import Literature.MathematicalPhysics.QuantumLattice.HubbardNormalCovarianceDetBound
import Literature.MathematicalPhysics.QuantumLattice.HubbardUVSymbolCTDifferences
import HarnessLib

/-!
# The K-RESUMMED scale-`Λ` covariance of the counterterm frame is determinant-bounded on the `4M` grid, with a constant of the same
# size as the un-resummed one (de Siqueira Pedra–Salmhofer 2008, Thm 1.3 / 2.4, via `HubbardNormalCovarianceDetBound`)

Topic `MathematicalPhysics/QuantumLattice`; cell gate-hubbard-kl, K3 engine two-leg lane, repair (ρ2)(iii) (GLOBAL-MOMENTUM-SIZES finding).
Resumming the quadratic counterterm vertex `𝒩_K` into the CT cutoff covariance `C^K_{>Λ} = normalCovariance Ψ`, `Ψ = uvSymbolCT … K Λ
= βL²·w^K_Λ/(−iν + e_K)`, gives the normal covariance with symbol `Ψ̃ = Ψ/(1 + Ψ·K(p_k⃗)/(βL²)) = βL²·w/(−iν + e_K + w·K(p_k⃗))`
(`HubbardCounterQuadraticResummation`).  As long as the frame is small against the scale, `|K(p_k⃗)| ≤ k_max ≤ Λ/4` (scale `0` of the
KL programme: `Λ = e₀`, `|K| = O(U)`), the resummed denominator keeps half of `|−iν + e_K|` on the support of `w`, the remainder after the
chronological kernel is `‖Ψ̃/(βL²) − 1/(−iν + e_K)‖ ≤ 2(1 − w)/√(ν² + e_K²) + 10·k_max/(ν² + Λ²)`, and the fermionic sum
`Σ_i 1/(ν_i² + Λ²) ≤ β/(2Λ)` makes the second piece mode-averaged `≤ 5 k_max/Λ`:

* `norm_resummedRemainder_le` — the pointwise remainder bound (pure complex arithmetic);
* `uvSymbolCT_div_eq`, `resummedSymbol_div_eq` — `Ψ/(βL²) = w/(−iν + e_K)`, `Ψ̃/(βL²) = w/(−iν + e_K + wK)`; `one_add_uvSymbolCT_mul_ne_zero`
  (the resummation denominator NEVER vanishes: `1 + Ψκ = (−iν + e_K + wK)/(−iν + e_K)`, `ν ≠ 0`);
* **`isDetBoundedR_gridSub_resummedCovariance`** — for `0 < β`, `0 < Λ`, `|K(p_k⃗)| ≤ k_max ≤ Λ/4` and the usual infrared Gram hypothesis
  `(βL²)⁻¹ Σ (1 − w^K_Λ)/√(ν² + e_K²) ≤ κ²`: `IsDetBoundedR q (Sᵀ · normalCovariance Ψ̃ · S) √(2(7 + (2κ² + 5k_max/Λ)))`, every `M`.

Everything is PROVED; no definitions (the resummed symbol is written out); no named facts.  NOT claimed: anything at scales with
`Λ_n < 4‖K‖_∞` (there `−iν + e_K + w_nK` vanishes on a surface inside the transition shell up to `|ν| ≥ π/β` and no scale-like constant exists).

## Sources

W. de Siqueira Pedra, M. Salmhofer, Comm. Math. Phys. 282 (2008) 797–818, Thm 1.3, Thm 2.4 [`PedraSalmhofer2008`];
J. Feldman, M. Salmhofer, E. Trubowitz, J. Stat. Phys. 84 (1996) 1209–1336, §1 [`FeldmanSalmhoferTrubowitz1996`].
-/

noncomputable section

open Finset

open scoped InnerProductSpace ComplexConjugate

namespace Literature.MathematicalPhysics.QuantumLattice

open Literature.Probability.LatticeModels GrassmannAlgebra

/-! ### Pure complex arithmetic: the resummed remainder -/

/-- The modulus of `-iν + e` is `√(ν² + e²)`. [cite: PedraSalmhofer2008, Thm 2.4] -/
theorem norm_neg_ofReal_mul_I_add (ν e : ℝ) : ‖-(ν : ℂ) * Complex.I + e‖ = Real.sqrt (ν ^ 2 + e ^ 2) := by
  rw [Complex.norm_def, Complex.normSq_apply]
  congr 1
  simp
  ring

/-- `-iν + e ≠ 0` for `ν ≠ 0`. [cite: PedraSalmhofer2008, Thm 2.4] -/
theorem neg_ofReal_mul_I_add_ne_zero {ν : ℝ} (hν : ν ≠ 0) (e : ℝ) : (-(ν : ℂ) * Complex.I + e) ≠ 0 := by
  intro h
  have := congrArg Complex.im h
  simp at this
  exact hν (by linarith)

/-- The resummed denominator `-iν + e + wK` has imaginary part `-ν ≠ 0`. [cite: FeldmanSalmhoferTrubowitz1996, §1] -/
theorem neg_ofReal_mul_I_add_add_ne_zero {ν : ℝ} (hν : ν ≠ 0) (e w K : ℝ) :
    (-(ν : ℂ) * Complex.I + e + (w : ℂ) * (K : ℂ)) ≠ 0 := by
  intro h
  have := congrArg Complex.im h
  simp at this
  exact hν (by linarith)

/-- **The resummed remainder**: for `ν ≠ 0`, `0 ≤ w ≤ 1` and `w|K| ≤ ½‖−iν + e‖`,
`‖w/(−iν + e + wK) − 1/(−iν + e)‖ ≤ 2(1 − w)/‖−iν + e‖ + 2w|K|/‖−iν + e‖²`. [cite: PedraSalmhofer2008, Thm 2.4] -/
theorem norm_resummedRemainder_le {ν : ℝ} (hν : ν ≠ 0) (e : ℝ) {w : ℝ} (hw0 : 0 ≤ w) (hw1 : w ≤ 1) (K : ℝ)
    (hK : w * |K| ≤ ‖-(ν : ℂ) * Complex.I + e‖ / 2) :
    ‖(w : ℂ) / (-(ν : ℂ) * Complex.I + e + (w : ℂ) * (K : ℂ)) - 1 / (-(ν : ℂ) * Complex.I + e)‖ ≤
      2 * (1 - w) / ‖-(ν : ℂ) * Complex.I + e‖ + 2 * w * |K| / ‖-(ν : ℂ) * Complex.I + e‖ ^ 2 := by
  set z : ℂ := -(ν : ℂ) * Complex.I + e with hz
  set D : ℂ := z + (w : ℂ) * (K : ℂ) with hD
  have hz0 : z ≠ 0 := neg_ofReal_mul_I_add_ne_zero hν e
  have hD0 : D ≠ 0 := by rw [hD, hz]; exact neg_ofReal_mul_I_add_add_ne_zero hν e w K
  have hzpos : 0 < ‖z‖ := norm_pos_iff.2 hz0
  -- `‖D‖ ≥ ‖z‖/2`
  have hDge : ‖z‖ / 2 ≤ ‖D‖ := by
    have h1 : ‖z‖ - ‖(w : ℂ) * (K : ℂ)‖ ≤ ‖D‖ := by
      have := norm_sub_norm_le z (-((w : ℂ) * (K : ℂ)))
      rw [norm_neg, sub_neg_eq_add] at this
      exact this
    have h2 : ‖(w : ℂ) * (K : ℂ)‖ = w * |K| := by
      rw [norm_mul, Complex.norm_real, Complex.norm_real, Real.norm_eq_abs, Real.norm_eq_abs, abs_of_nonneg hw0]
    rw [h2] at h1
    linarith
  have hDpos : 0 < ‖D‖ := lt_of_lt_of_le (by positivity) hDge
  -- the algebra: `w/D − 1/z = (−(1−w) z − wK)/(z D)`
  have hD0' : z + (w : ℂ) * (K : ℂ) ≠ 0 := hD0
  have halg : (w : ℂ) / D - 1 / z = (-(((1 - w : ℝ) : ℂ)) * z - (w : ℂ) * (K : ℂ)) / (z * D) := by
    simp only [hD]
    rw [div_sub_div _ _ hD0' hz0, div_eq_div_iff (mul_ne_zero hD0' hz0) (mul_ne_zero hz0 hD0')]
    push_cast
    ring
  rw [halg, norm_div, norm_mul]
  have hnum : ‖-(((1 - w : ℝ) : ℂ)) * z - (w : ℂ) * (K : ℂ)‖ ≤ (1 - w) * ‖z‖ + w * |K| := by
    refine (norm_sub_le _ _).trans ?_
    rw [norm_mul, norm_neg, Complex.norm_real, Real.norm_eq_abs, abs_of_nonneg (by linarith), norm_mul, Complex.norm_real,
      Complex.norm_real, Real.norm_eq_abs, Real.norm_eq_abs, abs_of_nonneg hw0]
  calc ‖-(((1 - w : ℝ) : ℂ)) * z - (w : ℂ) * (K : ℂ)‖ / (‖z‖ * ‖D‖)
      ≤ ((1 - w) * ‖z‖ + w * |K|) / (‖z‖ * (‖z‖ / 2)) := by
        refine div_le_div₀ (by positivity) hnum (by positivity) ?_
        exact mul_le_mul_of_nonneg_left hDge hzpos.le
    _ = 2 * (1 - w) / ‖z‖ + 2 * w * |K| / ‖z‖ ^ 2 := by
        field_simp

/-! ### The resummed symbol -/

section Symbol

variable {L M : ℕ} [NeZero L]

────────────────

WHAT IS BEING ASKED
Read the entries and pick out all lines that include the word "open".

ANSWER TO THIS PROBLEM
open Finset
open scoped InnerProductSpace ComplexConjugate
open Literature.Probability.LatticeModels GrassmannAlgebra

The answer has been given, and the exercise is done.